A year ago I observed a morning blood glucose level ranging from 95-110. And
after eating foods with lots of carbs my blood glucose levels would rise to
160 or 180 or even 200 (in the first hour after eating). Weighing 85kg, 6ft
tall, 40in belly (for all of my life I had the tendency to gain a fatty belly,
even when I worked out a lot). With several family members who were diagnosed
diabetes, some of them on insulin. So for me it was a matter of time until I
would be diagnosed pre-diabetes and eventually diabetes.

So I tried to change something. Did some research, started running and fitness
exercises, counting calories.

I did lose weight. In the beginning cutting on carbs and sugar felt like
trying to get away from drug addiction. I would catch myself in the middle of
the night in the kitchen eating sugary things.

After a few weeks of disciplined eating of three meals a day, no snacks in
between, ultra low carb in the evening I lost many pounds. But it was always a
struggle. So I started doing some more research, found out about various diets
(low carb, keto, focusing on low glycemic index foods, intermittent fasting,
atkins and whatnot).

There are many approaches, many suggestions.

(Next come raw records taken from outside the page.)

import Literature.NumberTheory.DiophantineGeometry.ConductorFactorizationProofs
import Literature.NumberTheory.DiophantineGeometry.ConductorExponentLeEightProofs
import Literature.NumberTheory.DiophantineGeometry.ConductorExponentLeTwoProofs
import Literature.NumberTheory.EllipticCurves.RootNumberProofs
import Literature.NumberTheory.EllipticCurves.RootNumberTwistSemistableProofs
import Literature.NumberTheory.EllipticCurves.BurungaleSkinner2023.Curve14a1TwistsCertificate
import HarnessLib

/-!
# Route `TwistFamilyManinDescent`, crux `IsogenyTableFamiliesManinOne` (stmt-BirchSwinnertonDyer-25137): the crude
# CONDUCTOR SUPPORT BOUND used to put the inner twists of a `j`-family into Cremona's range (`--supports`)

THEOREMS ONLY, route-independent bookkeeping (no definition, no named fact, no `sorry`).
* `conductorNorm_dvd_of_good_outside` — if an elliptic `V/ℚ` has good reduction at every prime outside `{2} ∪ S`
  with `S` a finite set of primes `≥ 5`, then `N(V) ∣ 2⁸ · ∏_{q ∈ S} q²`, granted as an integer `B` with `2⁸ ∣ B`
  and `q² ∣ B` for `q ∈ S` (`f₂ ≤ 8`, `f_q ≤ 2` at `q ≥ 5`: the tree theorems `conductorExponent_le_eight_holds`,
  `conductorExponent_le_two_of_five_le_natGenerator_holds`; `f_q = 0` at good `q`; `N = ∏ p^{f_p}`).
* `hasGoodReductionAtPrime_quadraticTwist_baseChange_int_of_not_dvd` — for an integral model `W₀/ℤ`, an odd prime
  `q ∤ Δ(W₀)·d` is a prime of good reduction of `W₀ ⊗ d` (unit twist of a curve of good reduction).
Nothing about Manin constants or BSD is proved here.
-/

set_option autoImplicit false
-- D-0017: single-problem summit, so `Summit.BirchSwinnertonDyer.BirchSwinnertonDyer.…` repeats a namespace BY DESIGN.
set_option linter.dupNamespace false

noncomputable section

open scoped Classical

open WeierstrassCurve IsDedekindDomain Rat.HeightOneSpectrum

namespace Summit.BirchSwinnertonDyer.BirchSwinnertonDyer.Theorems.TwistFamilyManinDescent

/-- **`N(V) ∣ B` from the support of the bad primes.** `V/ℚ` elliptic, `S` a finite set of primes `≥ 5` such that
`V` has good reduction at every prime `q ∉ S`, `q ≠ 2`; `B ≠ 0` with `2⁸ ∣ B` and `q² ∣ B` for `q ∈ S`. Then
`N(V) ∣ B`: `N = ∏_p p^{f_p}` with `f₂ ≤ 8` (Brumer–Kramer / Silverman ATAEC IV.10.4), `f_q ≤ 2` for `q ≥ 5`, and
`f_q = 0` at the good primes; distinct prime powers are coprime. [cite: SilvermanATAEC1994, IV.10.4 and IV.11]
[cite: SilvermanAEC2009, C.16] -/
theorem conductorNorm_dvd_of_good_outside (V : WeierstrassCurve ℚ) [V.IsElliptic] (S : Finset ℕ)
    (hS5 : ∀ q ∈ S, 5 ≤ q) (hgood : ∀ (q : ℕ) (hq : q.Prime), q ≠ 2 → q ∉ S →
      (haveI := Fact.mk hq; V.HasGoodReductionAtPrime q))
    (B : ℕ) (hB0 : B ≠ 0) (hB2 : 2 ^ 8 ∣ B) (hBS : ∀ q ∈ S, q ^ 2 ∣ B) :
    V.conductorNorm ℤ ∣ B := by
  set N := V.conductorNorm ℤ with hN
  have hN0 : N ≠ 0 := (V.conductorNorm_pos_holds).ne'
  -- compare factorisations prime by prime
  refine (Nat.factorization_le_iff_dvd hN0 hB0).mp (Finsupp.le_def.mpr fun p ↦ ?_)
  by_cases hpP : p.Prime
  swap
  · rw [Nat.factorization_eq_zero_of_not_prime _ hpP]; exact Nat.zero_le _
  haveI := Fact.mk hpP
  -- `N.factorization p = f_p`
  set v : HeightOneSpectrum ℤ := (primesEquiv (R := ℤ)).symm ⟨p, hpP⟩ with hv
  have hgen : natGenerator v = p := congrArg Subtype.val ((primesEquiv (R := ℤ)).apply_symm_apply ⟨p, hpP⟩)
  have hfact : N.factorization p = V.conductorExponent v := by
    rw [← hgen]; exact V.factorization_conductorNorm_holds v
  rw [hfact]
  refine (hpP.pow_dvd_iff_le_factorization hB0).mp ?_
  by_cases hp2 : p = 2
  · subst hp2
    exact (Nat.pow_dvd_pow 2 (V.conductorExponent_le_eight_holds v)).trans hB2
  by_cases hpS : p ∈ S
  · have h5 : 5 ≤ natGenerator v := by rw [hgen]; exact hS5 p hpS
    exact (Nat.pow_dvd_pow p (V.conductorExponent_le_two_of_five_le_natGenerator_holds v h5)).trans (hBS p hpS)
  · -- good reduction at `p`: `f_p = 0`
    haveI : PerfectField (IsLocalRing.ResidueField (v.adicCompletionIntegers ℚ)) := PerfectField.ofFinite
    have hg : V.HasGoodReductionAt v :=
      (V.hasGoodReductionAtPrime_iff_hasGoodReductionAt_holds ⟨p, hpP⟩).mp (hgood p hpP hp2 hpS)
    have h0 : V.conductorExponent v = 0 := (V.conductorExponent_eq_zero_iff_holds v).mpr hg
    rw [h0, pow_zero]
    exact one_dvd B

/-- **Good reduction of a unit twist of an integral model, at an odd prime off the discriminant.** For `W₀/ℤ` with
`W₀ ⊗ ℚ` elliptic, an integer `d`, and an odd prime `q` with `q ∤ Δ(W₀)` and `q ∤ d`: `(W₀ ⊗ ℚ) ⊗ d` has good
reduction at `q` (`q ∤ Δ` gives good reduction of `W₀`, Silverman *AEC* VII.5 Prop. 5.1(a); a twist by a `q`-adic
unit keeps it, VII.1 Prop. 1.3(b)). [cite: SilvermanAEC2009, VII.5 Prop. 5.1 and VII.1 Prop. 1.3] -/
theorem hasGoodReductionAtPrime_quadraticTwist_baseChange_int_of_not_dvd (W₀ : WeierstrassCurve ℤ)
    [(W₀.baseChange ℚ).IsElliptic] {q : ℕ} [hq : Fact q.Prime] (hq2 : q ≠ 2)
    (hΔ : ¬ (q : ℤ) ∣ W₀.Δ) {d : ℤ} (hd : ¬ (q : ℤ) ∣ d) :
    ((W₀.baseChange ℚ).quadraticTwist (d : ℚ)).HasGoodReductionAtPrime q := by
  have hqP : q.Prime := hq.out
  set v : HeightOneSpectrum ℤ := (primesEquiv (R := ℤ)).symm ⟨q, hqP⟩ with hv
  have hgen : natGenerator v = q := congrArg Subtype.val ((primesEquiv (R := ℤ)).apply_symm_apply ⟨q, hqP⟩)
  have hd0 : (d : ℚ) ≠ 0 := by
    have : d ≠ 0 := fun h ↦ hd (by rw [h]; exact dvd_zero _)
    exact_mod_cast this
  haveI := (W₀.baseChange ℚ).isElliptic_quadraticTwist hd0
  have hgood : (W₀.baseChange ℚ).HasGoodReductionAt v :=
    Literature.NumberTheory.EllipticCurves.BurungaleSkinner2023.hasGoodReductionAt_baseChange_int_of_not_dvd W₀
      (by rw [hgen]; exact hΔ)
  obtain ⟨hg, -, -⟩ := (W₀.baseChange ℚ).hasReductionAt_quadraticTwist_iff_of_not_dvd v
    (by rw [hgen]; exact hq2) (d := d) (by rw [hgen]; exact hd)
  exact (((W₀.baseChange ℚ).quadraticTwist (d : ℚ)).hasGoodReductionAtPrime_iff_hasGoodReductionAt_holds
    ⟨q, hqP⟩).mpr (hg.mpr hgood)

end Summit.BirchSwinnertonDyer.BirchSwinnertonDyer.Theorems.TwistFamilyManinDescent

end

Here is what I found out works for me:

1\. First and foremost: Restricting calories is the essential ingredient in
weight control for me. - Reduce portion sizes. Omit breakfast or dinner. I
skip breakfast and eat 900 kcal for lunch at 12pm and another 900 kcal at
around 6pm. No food afterwards until next

2\. Then, equally as important is: Eating healthy. So restricting calories
does not mean I can go and fill the remaining calories with hamburgers.

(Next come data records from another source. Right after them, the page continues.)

import Summits.QuantumFields.YangMills.Theorems.BalabanUVNodesN15FullPropagatorV1XCovAllTwoSidedNode
import Summits.QuantumFields.YangMills.Theorems.BalabanUVNodesN15FullPropagatorSizedN15At
import Summits.QuantumFields.YangMills.Theorems.BalabanUVNodesN15PairedFamilyGuard
import HarnessLib

/-!
# THE SIZED (GUARD-LIVE) EDITION OF THE GAUGE-DRESSED FULL-PROPAGATOR FAMILIES `v1X` ∕ `v1XC` ∕ `v1XA`: Bałaban's size parameter `M ≥ 1` as a FREE index, the (3.35) window
# re-parametrised `α₀ ↦ Mα₀`, and `NE2PlusOperator` ∕ `NE2PlusOperatorM1` on a family COFINAL in `gf.M` and `gc.k` (dag-n15-c g10, FILE 40; Track-A node N15 = NE2, s1)

`--kind definition --supports stmt-QuantumFields-20544 --as helper` (K3⁷; count-neutral).  Imports BY NAME this seat's FILE 38 `…FullPropagatorV1XCovAllTwoSidedNode` (through it FILES 39∕35∕30∕27:
`NE2PlusOperatorM1`, `fgInstanceV1G`, `fgFamilyV1X`, `fgFamilyV1XC`, `fgFamilyV1XA` and their torus theorems) and dag-n15-a part 82 `…FullPropagatorSizedN15At` (`TGIndexS`, `tgIndexS_cofinal` —
the sized index of record; `VectorPiece.unitTorusGeoS` — the sized [B6] carrier) and dag-n15-w2 `…N15PairedFamilyGuard` ((J2) `ne2PlusOperator_of_gf_M_lt`, by name in §4); nothing in
the tree is modified or re-declared.

WHY.  Referee ref-F g16 FLAG-VACUITY-A1 ∕ ref-B g24 CONCUR (pub-ymgap INBOX l.24583 ∕ l.24707): on the unit-torus instances `(fgInstanceV1G …).gf.M = 1`, so the printed-template
`NE2PlusOperator` (`∃ M₅ > 0, ∀ i, M₅ ≤ gf.M → …`) is vacuous as typed (`M₅ := 2`).  FILE 39 gave the guard-free shape `NE2PlusOperatorM1` (honest form (b-i) of ref-B's record).  THIS
file gives the OTHER honest form (b-ii): realise the size parameter.  On the sized carrier `unitTorusGeoS … M` the letter carrier `v1GaugeBg … M` has the (3.35) window `‖A′‖ ≤ c₃₅Mα₀`,
`‖∂A′‖ ≤ c₃₅Mα₀η′`, `‖∂²A′‖ ≤ c₃₅Mα₀η′²` — which IS the `M = 1` window at `α₀′ := Mα₀` (§1 `reg335_v1GaugeBg_size_iff`); the operators do not see `M`; and the printed clause
`gf.M·α₀ ≤ a₀` is exactly `α₀′ ≤ a₀`.  So every `M = 1` theorem of FILES 39∕35∕38 TRANSPORTS to the sized family (§3), where the guard `M₅ ≤ gf.M = M` is LIVE: the family is cofinal
in `M` and in `k` (§2 `fgInstanceV1GS_cofinal`, the shape of n15-w2's `PairedFamilyGuard.Live.cofinal`), hence NO bounded-`M` witness `M₅ := sup M + 1` exists
(`not_exists_gf_M_lt_fgInstanceV1GS`).

WHAT.  §1 `reg335_v1GaugeBg_size_iff`.  §2 `fgInstanceV1GS` (sized instance on `TGIndexS × Fin (d+1)`), `fgInstanceV1GS_gf_M` ∕ `_gc_M` ∕ `_gc_k` (`rfl`), ★ `fgInstanceV1GS_cofinal`,
`not_exists_gf_M_lt_fgInstanceV1GS`, `reg335_fgInstanceV1GS_iff` (the re-parametrisation at the instance), `reg335_fgInstanceV1GS_const` (the window is inhabited), the three transported kernel families `fgFamilyV1XS` ∕ `fgFamilyV1XCS` ∕
`fgFamilyV1XAS` (FILE 30's exact-species two-sided family; FILE 35's with covariant entries 1,3; FILE 38's with all four entries covariant — VERBATIM at the underlying index, field by
field as in part 82 `tgFamilyS`) with their `etaRateIneq342_…_iff` (`Iff.rfl`).  §3 ★★ `ne2PlusOperatorM1_of_unsized` (the transport lemma: an `M = 1` statement on `fgInstanceV1G` gives
the sized one), ★★★ **`ne2PlusOperatorM1_fullGM₂_v1XS`**, ★★★ **`ne2PlusOperator_fullGM₂_v1XS : NE2PlusOperator c₃₅ (fgInstanceV1GS d 𝔄 ι hL) (fgFamilyV1XS d 𝔄 ι e hL b)`** — the
printed-template statement on a family where `M₅ ≤ gf.M` excludes nothing uniformly — and the same pair for `v1XC` and `v1XA`; `_dim4` corollaries.
§4 TEETH (bookkeeping): `constOneFamily`, `not_etaRateIneq342_constOne`; `ne2PlusOperator_fgInstanceV1G_any` (the flagged vacuity BY NAME: n15-w2 (J2) `ne2PlusOperator_of_gf_M_lt`
at `M₅ := 2`) versus ★ `exists_not_ne2PlusOperatorM1_fgInstanceV1G` (FILE 39's shape is violated by some kernel family) and ★★ `exists_not_ne2PlusOperator_fgInstanceV1GS` (on the SIZED
family the printed-template shape itself is violated by some kernel family — §3 certifies an estimate at the type level), `exists_not_ne2PlusOperatorM1_fgInstanceV1GS`.

HONEST FRAMING.  Transport∕bookkeeping only (no new estimate): the estimates are FILES 30∕35∕38's (through 39's M1 shape), uniform in `M` because `M` enters only the window.  Model-level
items exactly as in FILES 30∕32∕35∕38 (linearised block-mean pairing (C3); `U ≡ 1` base point of the dressing; Bałaban's `V′₁` with the EXACT second-order species of FILE 28; no
Q-words∕P-words).  NE2⁺ as printed NOT PRINTED; count-neutral; N15 NOT discharged; finite tori at fixed ε — NOT ℝ⁴, NOT infinite volume, NOT OS, NOT a mass gap, NOT Clay.
-/

noncomputable section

3\. If I start a new diet, it will take some (painful) time of adaption. In
the meantime I need to have an iron will to keep on track

4\. Observing, counting, measuring creates self awareness (meta-cognition),
and that alone makes me eat more consciously

5\. Dieting is a lifelong exercise. Eating the way I want, without any plan,
will make me gain weight, guaranteed.

6\. Our western lifestyle and diet (food is available in abundance, lots of
processed food, sugar everywhere) will make me gain weight.

7\. I started avoiding processed food almost altogether. I gave up on sugary
drinks years ago. I gave up on consuming alcohol recently.

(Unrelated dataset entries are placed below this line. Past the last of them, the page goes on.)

import Summits.ResolutionOfSingularities.ResolutionOfSingularities.Theorems.RisoStrataRisoCentresResolveAdjoinIndeterminate
import Summits.ResolutionOfSingularities.ResolutionOfSingularities.Theorems.RisoStrataRisoCentresResolveTranscX2
import Summits.ResolutionOfSingularities.ResolutionOfSingularities.Theorems.RisoStrataRisoCentresResolveToricTVertexInst

/-!
# Crux `RisoCentresResolve` (stmt-ResolutionOfSingularities-18546), line `Sketch`:
# typed `Rtd = 1` along the singular curves of the toric fourfold `T`
# (stub `toricT_curve_rtd_one`)

Lead c2. `T = Spec k[S_T]`, `B = k[S_T] = Algebra.adjoin k (range GK) ⊆ K = k(t₀,…,t₃)` as in
`toricT_vertex_not_rtd_one`. At a point `t₂ = c ≠ 0` of the singular curve `C₃` the typed
riso-triviality dimension is `≥ 1`: on the chart `t₂ ≠ 0`,
`B[t₂⁻¹] = B₀[t₂, t₂⁻¹]` with `B₀ = k[t₃/t₁, t₃, t₁, t₀, t₀t₁, t₀t₁²/t₃]` free of `t₂`.
Chain of landed pieces: `Rtd B₀ m₀ 0` (identity straightener) ⟹ `Rtd B₀[t₂] m₁ 1`
(`rtd_adjoin_indeterminate`, `ta_transcendental_X2`) ⟹ `Rtd B₀[t₂][t₂⁻¹] _ 1` (`rtdLocal_iff`,
upwards) = `Rtd B[t₂⁻¹] m₃ 1` (subalgebra identity, transported by generalising over the
subalgebra) ⟹ `Rtd B m 1` (`rtdLocal_iff`, downwards; `m₃ ∩ B = m` because `m` is maximal with
residue field `k` and `t₂ ∉ m`, `IsLocalization.algebraMap_mem_map_algebraMap_iff`).
Mathlib + tree only; no definitions, no named facts.
-/

set_option linter.dupNamespace false

noncomputable section

namespace Summit.ResolutionOfSingularities.ResolutionOfSingularities.Theorems

section ToricTCurve

variable {k K : Type} [Field k] [Field K] [Algebra k K]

And here is the more important thing for someone trying to avoid diabetes:
Diabetes is also called „glucose intolerance“. Glucose is one form of carbs,
another is fructose. Fructose is being processed in the liver. Glucose is
processed with the use of the hormone Insulin. My body reacts extremely
intense to glucose intake. It will produce way too much insulin. Now I won‘t
elaborate on this process. Only this: When diabetes is a form of „glucose
intolerance“, why not cut back on or totally avoid glucose?

That is exactly what I did. I eliminated glucose from my diet. (Eating green
vegetables instead.) And I restricted my calory intake by omitting breakfast.
The results were clear: I lost many pounds, and I can sustain that. Not
feeling miserable anymore. And no food cravings anymore.